TASK: Look through the records, and wherever the string "refine" turns up, copy out that line.

Extracted records
↓↓↓
import Summits.BirchSwinnertonDyer.BirchSwinnertonDyer.Theorems.SylvesterTwoHeegnerIndexUpperHalfContent
import HarnessLib

/-!
# Route `SylvesterTwoHeegnerIndex` (rung K7t), crux `HeegnerIndexUpperAtTwoHSY` (item 19229):
# INSTANCES — the crux's inequality in every Heegner frame of the members `E₇ = 441b`, `E₁₃ = 4563b`
# (conductor `< 5000`: Creutz–Miller 2012), and the `Ш[2]`-free locus (the crux there = `2`-integrality
# of `#Ш_an(E_p)`)

HONEST FRAMING (cell «bsd-cm», `run/shared/lean/pub/bsd-cm/`, D-0033 tranche 1a; D-0074 seat
`bsd-cm-k7t-c2`, item stmt-BirchSwinnertonDyer-19229): sequel of
`SylvesterTwoHeegnerIndexUpperHalfContent.lean` (the crux ⟺ `∀` members, `MissingUpperBoundAt W 2`,
modulo `PublishedFactsTwo`). Nothing asserted; published inputs are explicit binders; the class 𝒞_HSY at
`p = 2` (B14 / O12) stays OPEN; nothing booked. Companion witnesses already in the tree: x1b's
`sylvesterTwoHeegnerIndex_heegnerIndexUpperAtTwoHSY_thirteen` (the `p = 13` instance from two displayed
PER-CURVE CERTIFICATES, kit j248187/j248259) — the instances below rest instead on a PUBLISHED theorem
(Creutz–Miller 2012) and display only the conductor value; k7t-c3's
`SylvesterTwoHeegnerIndexStrictSelmerBookkeeping.lean` (the skeleton's bookkeeping modulo GZK).

* `upperInstance_of_conductor_lt`, `upper_sylvesterCurve_seven`, `upper_sylvesterCurve_thirteen` — for
  the two members of 𝒞_HSY of conductor `< 5000` the crux's inequality in EVERY frame follows from
  PUBLISHED theorems (Hu–Shu–Yin 2019 Thm 1.3: rank `1`; Creutz–Miller 2012 Thm 1.1 = tree fact
  `bsdTriple_of_rank_le_one_of_conductor_lt`: full BSD for rank `≤ 1`, `N < 5000`, computer-assisted in
  print; Gross–Zagier, Kolyvagin, GZK, modularity, Burungale–Flach for the frame's `𝔮 = #Ш_an`) modulo
  ONE displayed Cremona datum, the conductor value (`441 = 9·7²` resp. `4563 = 27·13²`). This is the
  planner's `stub_heegnerIndexUpper_13` (START-HERE g13, SECOND ACT) in its honest form: relative to
  print, no Heegner index computed or smuggled.
* `upperInstance_of_shaTwo_trivial_of_twoIntegral` — on the `Ш[2]`-FREE locus (`#Ш(W)[2^∞] = 1`, per
  member a `2`-descent statement) the crux's inequality at `W` is EXACTLY the `2`-INTEGRALITY of
  `#Ш_an(W)` (`∃ q, #Ш_an(W) = q ∧ 0 ≤ ord₂ q`); recorded because in Hu–Shu–Yin's currency
  (`#Ш_an(E_p)·#Ш(E_{3p²}) = 2^i·r(p)²`, cell memo MEMO-bsd-cm-two v2.5 §15 Thm B′/B″/C, paper-proved)
  that integrality is AUTOMATIC whenever `Ш(E_{3p²})[2] = 0` — so the crux restricted to
  `{Ш(E_p)[2] = 0 ∧ Ш(E_{3p²})[2] = 0} ⊇ 𝒰` is a paper theorem of the cell and its kernel form is typing
  work (HSY Cor 4.4 as a named fact, the odd-index lemma, CM heights), NOT Euler-system content; the
  Euler-system content of the crux lives off that locus.

References: [CreutzMiller2012] Thm 1.1; [HuShuYin2019] Thm 1.3/1.4, Cor 4.4; [BurungaleFlach2024] Thm 1.1,
Cor. 2; [Miller2011LMS] Def. 1.1; [LiLiuTian2024] Thm 1.2 (the `Ш[2^∞] = 0` shape); parent
`Theorems/SylvesterTwoHeegnerIndexUpperHalfContent.lean`.
-/

set_option autoImplicit false
set_option linter.dupNamespace false

noncomputable section

open scoped Classical

open WeierstrassCurve NumberField Literature.NumberTheory.EllipticCurves
  Literature.NumberTheory.EllipticCurves.ModularForms
  Literature.NumberTheory.EllipticCurves.Rank1Residual
  Literature.NumberTheory.EllipticCurves.Rank1Residual.Typed
  Literature.NumberTheory.EllipticCurves.HuShuYin2019
  Summit.BirchSwinnertonDyer.Rank1Residual
  Summit.BirchSwinnertonDyer.Rank1Residual.P2
  Summit.BirchSwinnertonDyer.BirchSwinnertonDyer.Theses.SylvesterTwoHeegnerIndex

namespace Summit.BirchSwinnertonDyer.BirchSwinnertonDyer.Theorems.SylvesterTwoUpper

/-! ## §1 The members of conductor `< 5000`: the crux's instances at `p = 7` and `p = 13` are PRINT -/

/-- **The crux's inequality in EVERY frame for a member of 𝒞_HSY of conductor `< 5000`, from PUBLISHED
theorems**: Hu–Shu–Yin 2019 Thm 1.3 (`hHSY`: rank `E_p(ℚ) = 1`), Creutz–Miller 2012 Thm 1.1 (`hCM`:
full BSD for rank `≤ 1` and `N < 5000`, computer-assisted in print), hence `BSD(W, 2)`
(`forall_bsdp_of_bsdTriple'`), hence the instance (`upperInstance_of_bsdp_two`: Gross–Zagier, Kolyvagin,
GZK, modularity, Burungale–Flach). The conductor value is a displayed Cremona datum `hN`.
[cite: CreutzMiller2012, Thm 1.1 and the remark following it] [cite: HuShuYin2019, Thm. 1.3 (p. 3)]
[cite: Miller2011LMS, Def. 1.1] -/
theorem upperInstance_of_conductor_lt
    (hHSY : thm14_threePart_product) (hCM : bsdTriple_of_rank_le_one_of_conductor_lt)
    (hGZK : rank_eq_analyticRank_of_analyticRank_le_one) (hmod : hasEntireLFunction_rat)
    (hBF : bsdTriple_of_hasCM_of_L_one_ne_zero)
    {p : ℕ} (hp : p.Prime) (h9 : p % 9 = 4 ∨ p % 9 = 7) (h3 : ¬ ∃ x : ZMod p, x ^ 3 = 3)
    (W : WeierstrassCurve ℚ) [W.IsElliptic] [W.IsGloballyMinimal]
    (hW : ∃ C : VariableChange ℚ, C • W = cubeSumCurve (p : ℚ)) (hN : W.conductorNorm ℤ < 5000)
    (N : ℕ) [NeZero N] (K : Type) [Field K] [NumberField K]
    (Dt : ModularParametrizationData W N) (H : HeegnerDatum N (NumberField.discr K)) (ι : K →+* ℂ)
    (P : (W.baseChange K).toAffine.Point) (hGZ : gross_zagier N W K) (hKo : kolyvagin N W K)
    (hK : IsImaginaryQuadratic K) (hHN : SatisfiesHeegnerHypothesis N K)
    (hP : WeierstrassCurve.Affine.Point.map ι.toRatAlgHom P = heegnerPointComplex Dt H)
    (hLt : (W.quadraticTwist (NumberField.discr K : ℚ)).entireLFunction 1 ≠ 0)
    (Wd : WeierstrassCurve ℚ) [Wd.IsElliptic] [Wd.IsGloballyMinimal] (Cd : VariableChange ℚ)
    (hWd : Cd • W.quadraticTwist (NumberField.discr K : ℚ) = Wd) (k : ℕ) (hk12 : k = 1 ∨ k = 2)
    (hkiff : k = 2 ↔ ∀ y : W.toAffine.Point, ∃ Q : (W.baseChange K).toAffine.Point,
      QuadraticDescent.incl K W y - (2 : ℤ) • Q ∈ AddCommGroup.torsion (W.baseChange K).toAffine.Point) :
    (padicValNat 2 (Nat.card W.sha) : ℤ) ≤ padicValRat 2 (cmHeegnerIndexQuotient W K P Dt.c k Wd Cd.u) := by
  -- rank one from Hu–Shu–Yin (the rank-zero partner's globally minimal model exists)
  have hn : (3 * (p : ℚ) ^ 2) ≠ 0 :=
    mul_ne_zero (by norm_num) (pow_ne_zero _ (Nat.cast_ne_zero.mpr hp.ne_zero))
  haveI := X12.CubeSumFamilies.isElliptic_cubeSumCurve hn
  obtain ⟨A, _, _, CA, hA⟩ :=
    X12.CubeSumFamilies.exists_isGloballyMinimal_model (cubeSumCurve (3 * (p : ℚ) ^ 2))
  obtain ⟨hrk, hr, -⟩ := hHSY p hp h9 h3 A W hW ⟨CA, hA⟩
  -- Creutz–Miller: full BSD for `W`, hence `BSD(W, 2)`
  have hT : W.BSDTriple := hCM W (by rw [hrk]) hN
  have hb : BSDp W 2 := forall_bsdp_of_bsdTriple' W hT 2 Nat.prime_two
  exact upperInstance_of_bsdp_two W N K Dt H ι P hGZ hKo hGZK hmod hBF
    (X12.Sylvester.hasCM_of_model W hW) hr hK hHN hP hLt Wd Cd hWd k hk12 hkiff hb

/-- `7` and `13` are members of 𝒞_HSY: `7 ≡ 7`, `13 ≡ 4 (mod 9)`, and `3` is not a cube modulo `7`
(cubes `{0, ±1}`) nor modulo `13` (cubes `{0, ±1, ±5}`). [cite: HuShuYin2019, Thm. 1.4 (p. 3)] -/
theorem seven_and_thirteen_mem :
    ((7 % 9 = 4 ∨ 7 % 9 = 7) ∧ ¬ ∃ x : ZMod 7, x ^ 3 = 3) ∧
      ((13 % 9 = 4 ∨ 13 % 9 = 7) ∧ ¬ ∃ x : ZMod 13, x ^ 3 = 3) := by
  refine ⟨⟨by decide, ?_⟩, ⟨by decide, ?_⟩⟩ <;> decide

/-- **T3-shaped instance at `p = 7` (`E₇ = 441b`, `N = 441 < 5000`): the crux's inequality in EVERY
Heegner frame of the globally minimal model `sylvesterCurve 7 = [0,0,7,0,−343]`**, from the published
facts (Hu–Shu–Yin 2019, Creutz–Miller 2012, Gross–Zagier, Kolyvagin, GZK, modularity, Burungale–Flach
2024) and the displayed Cremona datum `hN : N = 441`. Relative to print only; nothing certified in-kernel.
[cite: CreutzMiller2012, Thm 1.1] [cite: HuShuYin2019, Thm. 1.3 and Thm. 1.4 (p. 3)] -/
theorem upper_sylvesterCurve_seven
    (hHSY : thm14_threePart_product) (hCM : bsdTriple_of_rank_le_one_of_conductor_lt)
    (hGZK : rank_eq_analyticRank_of_analyticRank_le_one) (hmod : hasEntireLFunction_rat)
    (hBF : bsdTriple_of_hasCM_of_L_one_ne_zero) :
    haveI := X12.Sylvester.isElliptic_sylvesterCurve (p := 7) (by decide)
    haveI := X12.Sylvester.isGloballyMinimal_sylvesterCurve (p := 7) (by norm_num) (by decide)
    ∀ (_hN : (X12.Sylvester.sylvesterCurve 7).conductorNorm ℤ = 441)
      (N : ℕ) [NeZero N] (K : Type) [Field K] [NumberField K]
      (Dt : ModularParametrizationData (X12.Sylvester.sylvesterCurve 7) N)
      (H : HeegnerDatum N (NumberField.discr K)) (ι : K →+* ℂ)
      (P : ((X12.Sylvester.sylvesterCurve 7).baseChange K).toAffine.Point)
      (Wd : WeierstrassCurve ℚ) [Wd.IsElliptic] [Wd.IsGloballyMinimal] (Cd : VariableChange ℚ) (k : ℕ),
      gross_zagier N (X12.Sylvester.sylvesterCurve 7) K → kolyvagin N (X12.Sylvester.sylvesterCurve 7) K →
      IsImaginaryQuadratic K → SatisfiesHeegnerHypothesis N K →
      WeierstrassCurve.Affine.Point.map ι.toRatAlgHom P = heegnerPointComplex Dt H →
      ((X12.Sylvester.sylvesterCurve 7).quadraticTwist (NumberField.discr K : ℚ)).entireLFunction 1 ≠ 0 →
      Cd • (X12.Sylvester.sylvesterCurve 7).quadraticTwist (NumberField.discr K : ℚ) = Wd →
      (k = 1 ∨ k = 2) →
      (k = 2 ↔ ∀ y : (X12.Sylvester.sylvesterCurve 7).toAffine.Point,
        ∃ Q : ((X12.Sylvester.sylvesterCurve 7).baseChange K).toAffine.Point,
          QuadraticDescent.incl K (X12.Sylvester.sylvesterCurve 7) y - (2 : ℤ) • Q ∈
            AddCommGroup.torsion ((X12.Sylvester.sylvesterCurve 7).baseChange K).toAffine.Point) →
      (padicValNat 2 (Nat.card (X12.Sylvester.sylvesterCurve 7).sha) : ℤ) ≤
        padicValRat 2 (cmHeegnerIndexQuotient (X12.Sylvester.sylvesterCurve 7) K P Dt.c k Wd Cd.u) := by
  intro hN N _ K _ _ Dt H ι P Wd _ _ Cd k hGZ hKo hK hHN hP hLt hWd hk12 hkiff
  haveI := X12.Sylvester.isElliptic_sylvesterCurve (p := 7) (by decide)
  haveI := X12.Sylvester.isGloballyMinimal_sylvesterCurve (p := 7) (by norm_num) (by decide)
  exact upperInstance_of_conductor_lt hHSY hCM hGZK hmod hBF (p := 7) (by norm_num)
    seven_and_thirteen_mem.1.1 seven_and_thirteen_mem.1.2 (X12.Sylvester.sylvesterCurve 7)
    (X12.Sylvester.exists_smul_sylvesterCurve 7) (by rw [hN]; norm_num) N K Dt H ι P hGZ hKo hK hHN
    hP hLt Wd Cd hWd k hk12 hkiff

/-- **T3-shaped instance at `p = 13` (`E₁₃ = 4563b`, `N = 4563 = 27·13² < 5000`; the planner's
`stub_heegnerIndexUpper_13`): the crux's inequality in EVERY Heegner frame of the globally minimal model
`sylvesterCurve 13 = [0,0,13,0,−1183]`**, from the published facts and the displayed Cremona datum
`hN : N = 4563`. Relative to print only; nothing certified in-kernel.
[cite: CreutzMiller2012, Thm 1.1] [cite: HuShuYin2019, Thm. 1.3 and Thm. 1.4 (p. 3)] -/
theorem upper_sylvesterCurve_thirteen
    (hHSY : thm14_threePart_product) (hCM : bsdTriple_of_rank_le_one_of_conductor_lt)
    (hGZK : rank_eq_analyticRank_of_analyticRank_le_one) (hmod : hasEntireLFunction_rat)
    (hBF : bsdTriple_of_hasCM_of_L_one_ne_zero) :
    haveI := X12.Sylvester.isElliptic_sylvesterCurve (p := 13) (by decide)
    haveI := X12.Sylvester.isGloballyMinimal_sylvesterCurve (p := 13) (by norm_num) (by decide)
    ∀ (_hN : (X12.Sylvester.sylvesterCurve 13).conductorNorm ℤ = 4563)
      (N : ℕ) [NeZero N] (K : Type) [Field K] [NumberField K]
      (Dt : ModularParametrizationData (X12.Sylvester.sylvesterCurve 13) N)
      (H : HeegnerDatum N (NumberField.discr K)) (ι : K →+* ℂ)
      (P : ((X12.Sylvester.sylvesterCurve 13).baseChange K).toAffine.Point)
      (Wd : WeierstrassCurve ℚ) [Wd.IsElliptic] [Wd.IsGloballyMinimal] (Cd : VariableChange ℚ) (k : ℕ),
      gross_zagier N (X12.Sylvester.sylvesterCurve 13) K → kolyvagin N (X12.Sylvester.sylvesterCurve 13) K →
      IsImaginaryQuadratic K → SatisfiesHeegnerHypothesis N K →
      WeierstrassCurve.Affine.Point.map ι.toRatAlgHom P = heegnerPointComplex Dt H →
      ((X12.Sylvester.sylvesterCurve 13).quadraticTwist (NumberField.discr K : ℚ)).entireLFunction 1 ≠ 0 →
      Cd • (X12.Sylvester.sylvesterCurve 13).quadraticTwist (NumberField.discr K : ℚ) = Wd →
      (k = 1 ∨ k = 2) →
      (k = 2 ↔ ∀ y : (X12.Sylvester.sylvesterCurve 13).toAffine.Point,
        ∃ Q : ((X12.Sylvester.sylvesterCurve 13).baseChange K).toAffine.Point,
          QuadraticDescent.incl K (X12.Sylvester.sylvesterCurve 13) y - (2 : ℤ) • Q ∈
            AddCommGroup.torsion ((X12.Sylvester.sylvesterCurve 13).baseChange K).toAffine.Point) →
      (padicValNat 2 (Nat.card (X12.Sylvester.sylvesterCurve 13).sha) : ℤ) ≤
        padicValRat 2 (cmHeegnerIndexQuotient (X12.Sylvester.sylvesterCurve 13) K P Dt.c k Wd Cd.u) := by
  intro hN N _ K _ _ Dt H ι P Wd _ _ Cd k hGZ hKo hK hHN hP hLt hWd hk12 hkiff
  haveI := X12.Sylvester.isElliptic_sylvesterCurve (p := 13) (by decide)
  haveI := X12.Sylvester.isGloballyMinimal_sylvesterCurve (p := 13) (by norm_num) (by decide)
  exact upperInstance_of_conductor_lt hHSY hCM hGZK hmod hBF (p := 13) (by norm_num)
    seven_and_thirteen_mem.2.1 seven_and_thirteen_mem.2.2 (X12.Sylvester.sylvesterCurve 13)
    (X12.Sylvester.exists_smul_sylvesterCurve 13) (by rw [hN]; norm_num) N K Dt H ι P hGZ hKo hK hHN
    hP hLt Wd Cd hWd k hk12 hkiff

/-! ## §2 The `Ш[2]`-free locus: there the crux is the `2`-integrality of `#Ш_an` -/

section ShaTwoFree

variable (W : WeierstrassCurve ℚ) [W.IsElliptic] [W.IsGloballyMinimal]
  (N : ℕ) [NeZero N] (K : Type) [Field K] [NumberField K]
  (Dt : ModularParametrizationData W N) (H : HeegnerDatum N (NumberField.discr K)) (ι : K →+* ℂ)
  (P : (W.baseChange K).toAffine.Point)

/-- **On the `Ш[2]`-free locus the crux's inequality is the `2`-integrality of `#Ш_an`.** For a
globally minimal CM `W` of analytic rank one with `#Ш(W)[2^∞] = 1` (per member: a `2`-descent statement,
e.g. Hu–Shu–Yin's `E_p` with `rk₂ Cl(ℚ(∛4p)) = 0`, cell memo Thm A) and `#Ш_an(W) = q` with `0 ≤ ord₂ q`,
the crux's inequality holds in every Heegner frame: `ord₂ #Ш(W) = ord₂ #Ш(W)[2^∞] = 0 ≤ ord₂ q = ord₂ 𝔮`
(`Ш(W)` finite by GZK; `𝔮 = #Ш_an(W)` by the `L`-free identity). The Li–Liu–Tian shape of the upper half.
[cite: LiLiuTian2024, Thm. 1.2 and its proof] [cite: Miller2011LMS, Def. 1.1] -/
theorem upperInstance_of_shaTwo_trivial_of_twoIntegral
    (hGZ : gross_zagier N W K) (hKo : kolyvagin N W K)
    (hGZK : rank_eq_analyticRank_of_analyticRank_le_one) (hmod : hasEntireLFunction_rat)
    (hBF : bsdTriple_of_hasCM_of_L_one_ne_zero)
    (hcm : W.HasCM) (hr : W.analyticRank = 1) (hK : IsImaginaryQuadratic K)
    (hHN : SatisfiesHeegnerHypothesis N K)
    (hP : WeierstrassCurve.Affine.Point.map ι.toRatAlgHom P = heegnerPointComplex Dt H)
    (hLt : (W.quadraticTwist (NumberField.discr K : ℚ)).entireLFunction 1 ≠ 0)
    (Wd : WeierstrassCurve ℚ) [Wd.IsElliptic] [Wd.IsGloballyMinimal] (Cd : VariableChange ℚ)
    (hWd : Cd • W.quadraticTwist (NumberField.discr K : ℚ) = Wd) (k : ℕ) (hk12 : k = 1 ∨ k = 2)
    (hkiff : k = 2 ↔ ∀ y : W.toAffine.Point, ∃ Q : (W.baseChange K).toAffine.Point,
      QuadraticDescent.incl K W y - (2 : ℤ) • Q ∈ AddCommGroup.torsion (W.baseChange K).toAffine.Point)
    (hSha2 : Nat.card (AddCommGroup.primaryComponent W.sha 2) = 1)
    (hint : ∃ q : ℚ, shaAn W = (q : ℂ) ∧ 0 ≤ padicValRat 2 q) :
    (padicValNat 2 (Nat.card W.sha) : ℤ) ≤ padicValRat 2 (cmHeegnerIndexQuotient W K P Dt.c k Wd Cd.u) := by
  haveI : Fact (2 : ℕ).Prime := ⟨Nat.prime_two⟩
  haveI : Finite W.sha := (hGZK W (by rw [hr])).2
  obtain ⟨q, hq, hq0⟩ := hint
  refine upperInstance_of_missingUpperBoundAt W N K Dt H ι P hGZ hKo hGZK hmod hBF hcm hr hK hHN hP hLt
    Wd Cd hWd k hk12 hkiff ⟨q, hq, ?_⟩
  rw [WeierstrassCurve.shaOrder, ← padicValNat_card_addPrimaryComponent 2, hSha2, padicValNat_one_right]
  exact_mod_cast hq0

end ShaTwoFree

end Summit.BirchSwinnertonDyer.BirchSwinnertonDyer.Theorems.SylvesterTwoUpper

end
↑↑↑
TASK OUTPUT:
  refine ⟨⟨by decide, ?_⟩, ⟨by decide, ?_⟩⟩ <;> decide
  refine upperInstance_of_missingUpperBoundAt W N K Dt H ι P hGZ hKo hGZK hmod hBF hcm hr hK hHN hP hLt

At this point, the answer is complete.